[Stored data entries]
+===+
/-
  Summits/AtomisticToContinuum/Crystallization/Theorems/OverbindingBudgetAffineFarDevelopment.lean

  residual stmt-AtomisticToContinuum-31280 · slot Z `FarAggregatePricing 12 (1/25) (1/2000) (1/(2·10⁷))` · the L-slot's rank-2 UNDECIDED potential-free
  leaf DC `ShelteredQuarticCount` (…FarQuarticCount, leaf list v11, critic row 843): THE DEVELOPMENT OF SHELTERED GOOD MATTER and the two classical
  halves of the discrete Liouville dictionary — INJECTIVE DEVELOPMENT (DEV) and HÖLDER GROWTH OF THE DEVELOPED RADIUS (QS)
  (decomp-a2c lens-4 «minimal counterexample / extremal reduction», g53).
  Imports ONLY `…OverbindingBudgetAffineFarQuarticCount` (lens-4 g52, landing GO row 843).  0 sorry · 0 axiom · no instance · no notation · no option.
-/
import Summits.AtomisticToContinuum.Crystallization.Theorems.OverbindingBudgetAffineFarQuarticCount

/-! # DC ⟸ DEV ∧ QS — the quartic count from an injective development with Hölder growth; DEV ⟸ HOL ∧ INJ

THESIS (g53).  Every counterexample to DC reduces to a DEVELOPED one, and a developed one cannot densify.  The extremal quantity is the
DEVELOPED RADIUS `ρ_i(r) := max {dist (Φ k) (Φ i) : dist (y k) (y i) ≤ r·nn_i}` of a development `Φ` of the yolk (lattice side, unit spacing):
the sites of the physical `r·nn_i`-ball develop injectively onto a `1`-separated set inside the lattice ball of radius `ρ_i(r)`, so the count is
`≤ (2ρ_i(r) + 1)³` (`card_le_of_separated_of_dist_le`, volume packing) and DC's `H·r⁴` is exactly `ρ_i(r)³ ≤ C·r⁴`, i.e. `ρ_i(r) ≲ r^{4/3}`.
(1) DC ⟸ DEV ∧ QS (`shelteredQuarticCount_of_development_growth`, PROVED: `H := 27C`, `λ := 2λ_Q`, `ε := min ε_D ε_Q`).
(2) DEV ⟸ HOL ∧ INJ (`shelteredDevelopment_of_holonomy_injectivity`, PROVED: `λ_D := λ_I(λ_H)`), the optional second layer isolating the
    injectivity radius.  Records: FF, Z3k and slot Z from EIGHT leaves with DC ↦ DEV ∧ QS (`farAggregatePricing_record_of_leaves_developed`).

THE OBJECT (new in the lineage; chart-free, potential-free).  A map `Φ : Fin N → E³` is FRAMED at tolerance `(θ_F, η_F)` on the open ball
`B(c, R)` (`IsFramedOn θ_F η_F R y c Φ`) if every site `j` there carries a linear FRAME `B_j`, `θ_F`-close to a linear isometry
(`‖B_j v − O_j v‖ ≤ θ_F‖v‖`), with `‖(Φ k − Φ j) − B_j((y k − y j)/nn_j)‖ ≤ η_F` for every site `k` within `(3/2)·nn_j` of `y j` — `Φ` is
differentiable at lattice scale with near-isometric derivative after the LOCAL rescaling by `nn_j` (a discrete conformal = quasiregular map
whose conformal factor is the local spacing); it is SEPARATED on `B(c, R)` (`IsSeparatedOn R y c Φ`) if distinct sites there develop `≥ 1`
apart.  Tolerances are instantiated `(2θ, 4ε₁)`: the exact Barlow development of an `AffFramed(ε₁, θ)` cluster with chart `(Q, A, P, f)` has
`Φ(f v) − Φ j = O_j v`, frame `B_j := O_j A⁻¹`; the six SECOND-shell vectors (`‖v‖ = √2`; `Σ v vᵀ = 4·Id` for `fccSecondShellInt` and
`hcpSecondShellInt` alike) give `‖A − Q‖ ≤ (√6/2)θ ≈ 1.23θ` (the twelve first-shell unit vectors alone: `√3θ`), whence `‖B_j − O_j Q⁻¹‖ ≤
1.23θ/(1 − 1.23θ) = 0.0515 ≤ 2θ = 0.08` (margin 35 %) and position error `‖A⁻¹‖ε₁ ≤ 1.06ε₁ ≤ 4ε₁` at `θ = 1/25`.
PL-DILATATION (the first stub of QS and of INJ, constants explicit — row 843 (5)): on a Delaunay simplex `σ` of the star of a yolk site `j`
(near-regular tetrahedron or octahedral quarter; normalised edge matrix `‖U_σ⁻¹‖ ≤ 2.2`) the affine interpolant of a `(2θ, 4ε₁)`-framed `Φ` has
linear part `L_σ` with `‖L_σ − O_j‖ ≤ 2θ + 32ε₁ =: τ` (`(L_σ − B_j) u_a = e_a − e_0`, `‖e_a‖ ≤ 4ε₁`, `‖Σ c_a (e_a − e_0)‖ ≤ 8√3‖U_σ⁻¹‖ε₁‖x‖`), so the
PL extension of a framed map is `K_PL`-quasiregular with `H_lin ≤ (1+τ)/(1−τ) = 1.21` and `K_PL ≤ H_lin² ≤ 1.47` at `(θ, ε₁) = (1/25, 1/2000)`;
the count exponent is `p = 3·K_PL^{1/2} ≤ 3·H_lin ≤ 3.63 < 4` (`C = 2`, `C′ = 32`).

THE PIECES (all four typed over existing declarations; `R_aff` kept as the lineage's standing premise so each is ≤ DC in shape)
* DEV · `ShelteredDevelopment θ θ₀` [NEW LEAF · rank 2 · UNDECIDED · TRUE-type · ATTACKABLE-L HEAVY · IDEA-NEEDED(elementary injectivity)]:
  R_aff ⇒ `∃ λ_D ≥ 2, ε_D > 0 ∀ ε₁ ≤ ε_D ∀ δ ∈ (0,2] ∀ y inj ∀ i ∈ Far ∖ sb ∀ m`: if every site within `m·nn_i` of `y i` is GOOD, some `Φ` is
  `(2θ, 4ε₁)`-framed AND separated on the yolk `B(y i, (m/λ_D)·nn_i)`.  WHY TRUE (paper): (HOL) the two-shell charts of a defect-free ball have
  transition motions determined by their ≥ 6-point non-coplanar overlaps, the holonomy around every bonded triangle is a pattern symmetry
  `O(ε₁)`-close to the identity, hence the identity, and the clique complex of close-packed matter in a ball is simply connected — the charts
  DEVELOP into one map (layer propagation, Hales, Dense Sphere Packings §1.3); (INJ) its PL extension is a `K'`-quasiregular LOCAL HOMEOMORPHISM of
  the round clear ball, `K' = K_PL ≤ ((1+τ)/(1−τ))² ≤ 1.47` (`τ = 2θ + 32ε₁`), hence injective on a concentric sub-ball of universal ratio `ψ(3, K')` — the
  injectivity radius of Martio–Rickman–Väisälä (Rickman, Quasiregular Mappings, Thm III.3.4 [galaxy:panama:215676077735978 p.63–64]; an `n ≥ 3`
  phenomenon, Zorich), and injective exact developments are `1`-separated (Barlow sets).  WHY IT MIGHT FAIL: no mechanism known — the frame tolerance has
  35 % margin on BOTH patterns (checked above), folding needs a non-good seam or `K' ≫ 1`; the residual risk is typing at the yolk rim (the `3/2`-shells
  of rim sites leave the yolk — covered by `λ_D ≥ 2` and shelter at `m`).  WHY STRICTLY WEAKER
  than DC / not DC again: no count, no radius growth — DEV holds verbatim for densifying developments of any exponent; conversely DC says nothing about
  developability.  INSTRUMENT: none needed beyond SM's (development exists in every toy by construction); the informative instrument is QS's.
* QS · `ShelteredHolderGrowth θ θ₀` [NEW LEAF · rank 2 · UNDECIDED · TRUE-type (margin ≈ 0.37 in the exponent: `p ≤ 3.63 < 4`) · INSTRUMENTABLE · ATTACKABLE-L HEAVY]:
  R_aff ⇒ `∀ λ' ≥ 2 ∃ C ≥ 1, λ_Q ≥ λ', ε_Q > 0 ∀ ε₁ ≤ ε_Q ∀ δ ∀ y ∀ i ∈ Far ∖ sb ∀ m`, sheltered at `m` ⇒ for EVERY `Φ` framed and separated on
  `B(y i, (m/λ')·nn_i)` and every `1 ≤ r ≤ m/λ_Q`: `∃ ρ ≥ 1, ρ³ ≤ C·r⁴`, all sites within `r·nn_i` of `y i` develop into `closedBall (Φ i) ρ` —
  the developed radius grows at most like `r^{4/3}` (rpow-free).  WHY TRUE (paper): the PL extension of a framed separated map is a `K'`-quasiconformal
  EMBEDDING of the half-yolk (separation + near-isometric simplices exclude overlaps elementarily), hence quasisymmetric on a concentric sub-ball
  (Gehring; Väisälä, Lectures on n-dimensional qc mappings) with `η(t) ≤ C t^{√K'}`, `√K' ≤ H_lin ≤ 1.21`: `ρ ≤ 1.1·η(r) ≤ C r^{1.21}`, `ρ³ ≤ C r^{3.63}
  ≤ C r⁴` (ring argument: `cap₃ Φ⁻¹(B(Φ i, ρ) ∖ B̄(Φ i, ρ₁)) ≤ K'·4π (log ρ/ρ₁)⁻²` against Gehring's Teichmüller-ring lower bound `4π(log λ₃ r)⁻²(1+o(1))`,
  the image ring kept inside the developed yolk by weak quasisymmetry — this is where `λ_Q/λ' ≥ 2λ₃H^{2√K'}` is spent); equivalently the
  conformal `3`-capacity of the ring between the spheres of radii `nn_i` and `r·nn_i`, `4π (log r)⁻²`, is quasi-preserved.
  Extremal = the radial trumpet (g52 erratum): `ρ = r^{1/α}`, `1/α ≤ 1.09 ≪ 4/3`.  WHY IT MIGHT FAIL: a framed separated map of a sheltered yolk
  that is not quasisymmetric at ratio `λ_Q⁻¹` — excluded on paper for embeddings of balls; the typed risk is the frame tolerance `2θ` (p = 3H_lin(2θ + 32ε₁)
  must stay < 4: 3.63; it would break at `θ_F ≥ 1/7`).  WHY STRICTLY WEAKER than DC: conditional on a development (vacuous where none is given), a statement about maps not counts;
  than FF/SFB: no potential, no tail, no annulus.  INSTRUMENT «DEVELOPED-RADIUS» (census): on the FUNNEL-COUNT toys (radial trumpet = the super-linear
  family, Möbius blob, twists) report `max_k dist(Φ k, Φ i)` over the physical `r`-ball against `r^{4/3}` for `1 ≤ r ≤ m/2` (`Φ` = the toy's own lattice
  labels): predicted exponent `1/α_min ≈ 1.03–1.09`; KILL = exponent ≥ 4/3 inside the half clear radius with all sites verified good.
* HOL · `ShelteredHolonomy θ θ₀` [optional layer-2 leaf · UNDECIDED · TRUE-type · ATTACKABLE-M (elementary, combinatorial)]: as DEV without separation —
  a framed `Φ` exists on `B(y i, (m/λ_H)·nn_i)`.  The shared combinatorial core of DEV and of SM's (COMB).
* INJ · `ShelteredInjectivity θ θ₀` [optional layer-2 leaf · UNDECIDED · TRUE-type · ATTACKABLE-L HEAVY (MRV III.3.4) · IDEA-NEEDED]: `∀ λ' ≥ 2 ∃ λ_I ≥ λ'`:
  every `Φ` framed on `B(y i, (m/λ')·nn_i)` of a sheltered ball is separated on `B(y i, (m/λ_I)·nn_i)`.  Not splittable further over approximate
  frames: bending without stretching is impossible in a BALL, so frames near-isometric at EVERY yolk site already force the injectivity radius.
DEGENERATE AUDIT: `m ≤ 0` ⇒ empty yolk, DEV/HOL by any `Φ`, QS/INJ vacuous in `r` (`λ_Q r ≤ m` fails) ✓; `r = 1` ⇒ `ρ ≥ 1.1` forces `C ≥ 1.4` (existential) ✓;
the cheap `Φ := nn_i⁻¹ • y` is framed only where all yolk scales lie in `nn_i(1 ± 2θ)` — false on trumpets — so HOL/DEV are not provable by it ✓;
constants `λ_D, ε_D | C, λ_Q, ε_Q` before `ε₁, δ` (scale-free), as DC's `H, λ, ε_D` ✓.
WHY NOVEL (vs v5–v11 and every slot-Z piece Z3b…Z3k, FF, SC, IC, NF, SM, SFB, DC): the first piece of the lineage whose object is the DEVELOPMENT
itself — a lattice-valued map — rather than an energy, a rechart class or a count; the discrete→quasiconformal dictionary the critic asked for (row 843
(5)) is made explicit as two cruxes that are the discrete avatars of two theorems of 3-D quasiregular theory (MRV injectivity radius ↦ DEV/INJ,
Gehring–Väisälä quasisymmetry ↦ QS), glued by pure packing.  Answer to row 843 (5): we AGREE the development is unavoidable — any chart-free route to
DC must still produce the radius function `ρ_i(r)`, which IS the development's modulus of quasisymmetry; a contact-graph 3-capacity comparison without
development pays the non-sharp discrete isoperimetric constant inside the exponent, and the whole budget is `4/3.63`.
HIDDEN-GAUGE AUDIT: `Φ` is quantified (∃ in DEV/HOL, ∀ in QS/INJ), never pinned; frames `B_j` existential per site; no chart object, no potential,
no kernel; QS/INJ are invariant under `Φ ↦ g ∘ Φ` for rigid motions `g` ✓ (dist and frames transform covariantly).
-/

namespace Summit.AtomisticToContinuum.Crystallization.Theorems.OverbindingBudgetAffineFarSmoothSplit
/-
Copyright (c) 2026 the pub-hodgecm-mathlib formalisation cell (harness21).  Prover seat hodgecm-mathlib-K2E3-p03 (g11), Track B «K2-LIT»,
hLiu418 = `stmt-HodgeConjecture-24832`; K1a (C-K) desk K2E4-p10 (g11), LEAD F0P6-plan (g16) BATCH #297 (3) ∕ #299 (3): (C-K-3)(L) FILE A3 —
THE WEIGHTED ξ-INTEGRAND `G = W·Φ·D`: ITS LINE DERIVATIVES, ONE COORDINATE INTEGRATION BY PARTS `∫ ℓ·D_v G = −∫ G`, AND THE POINTWISE EULER
IDENTITY `Σ x_i D_i G = −2πi t·WΦ + (gained terms)`.  THEOREMS ONLY (no `def`, no `instance`, no notation, no named-fact hypothesis, no `sorry`);
lane `--supports stmt-HodgeConjecture-24832 --as helper`.
-/
import Summits.HodgeConjecture.HodgeConjecture.Theorems.K2LiuHermTwoXiGainKernel        -- ★ p865549 FILE A1 (this seat): (E1), `integrable_of_norm_le_gain`
import Summits.HodgeConjecture.HodgeConjecture.Theorems.K2LiuHermTwoXiEulerCalculus      -- ★ p865550 FILE A2 (this seat): radial field, homogeneity, divisor, `hasLineDerivAt_xiTwoIntegrand`
import HarnessLib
+===+
#### What to do:
The string "margin" marks the lines to copy; report each of them from the data above.

#### Answer to the exercise:
1.23θ/(1 − 1.23θ) = 0.0515 ≤ 2θ = 0.08` (margin 35 %) and position error `‖A⁻¹‖ε₁ ≤ 1.06ε₁ ≤ 4ε₁` at `θ = 1/25`.
  35 % margin on BOTH patterns (checked above), folding needs a non-good seam or `K' ≫ 1`; the residual risk is typing at the yolk rim (the `3/2`-shells
* QS · `ShelteredHolderGrowth θ θ₀` [NEW LEAF · rank 2 · UNDECIDED · TRUE-type (margin ≈ 0.37 in the exponent: `p ≤ 3.63 < 4`) · INSTRUMENTABLE · ATTACKABLE-L HEAVY]:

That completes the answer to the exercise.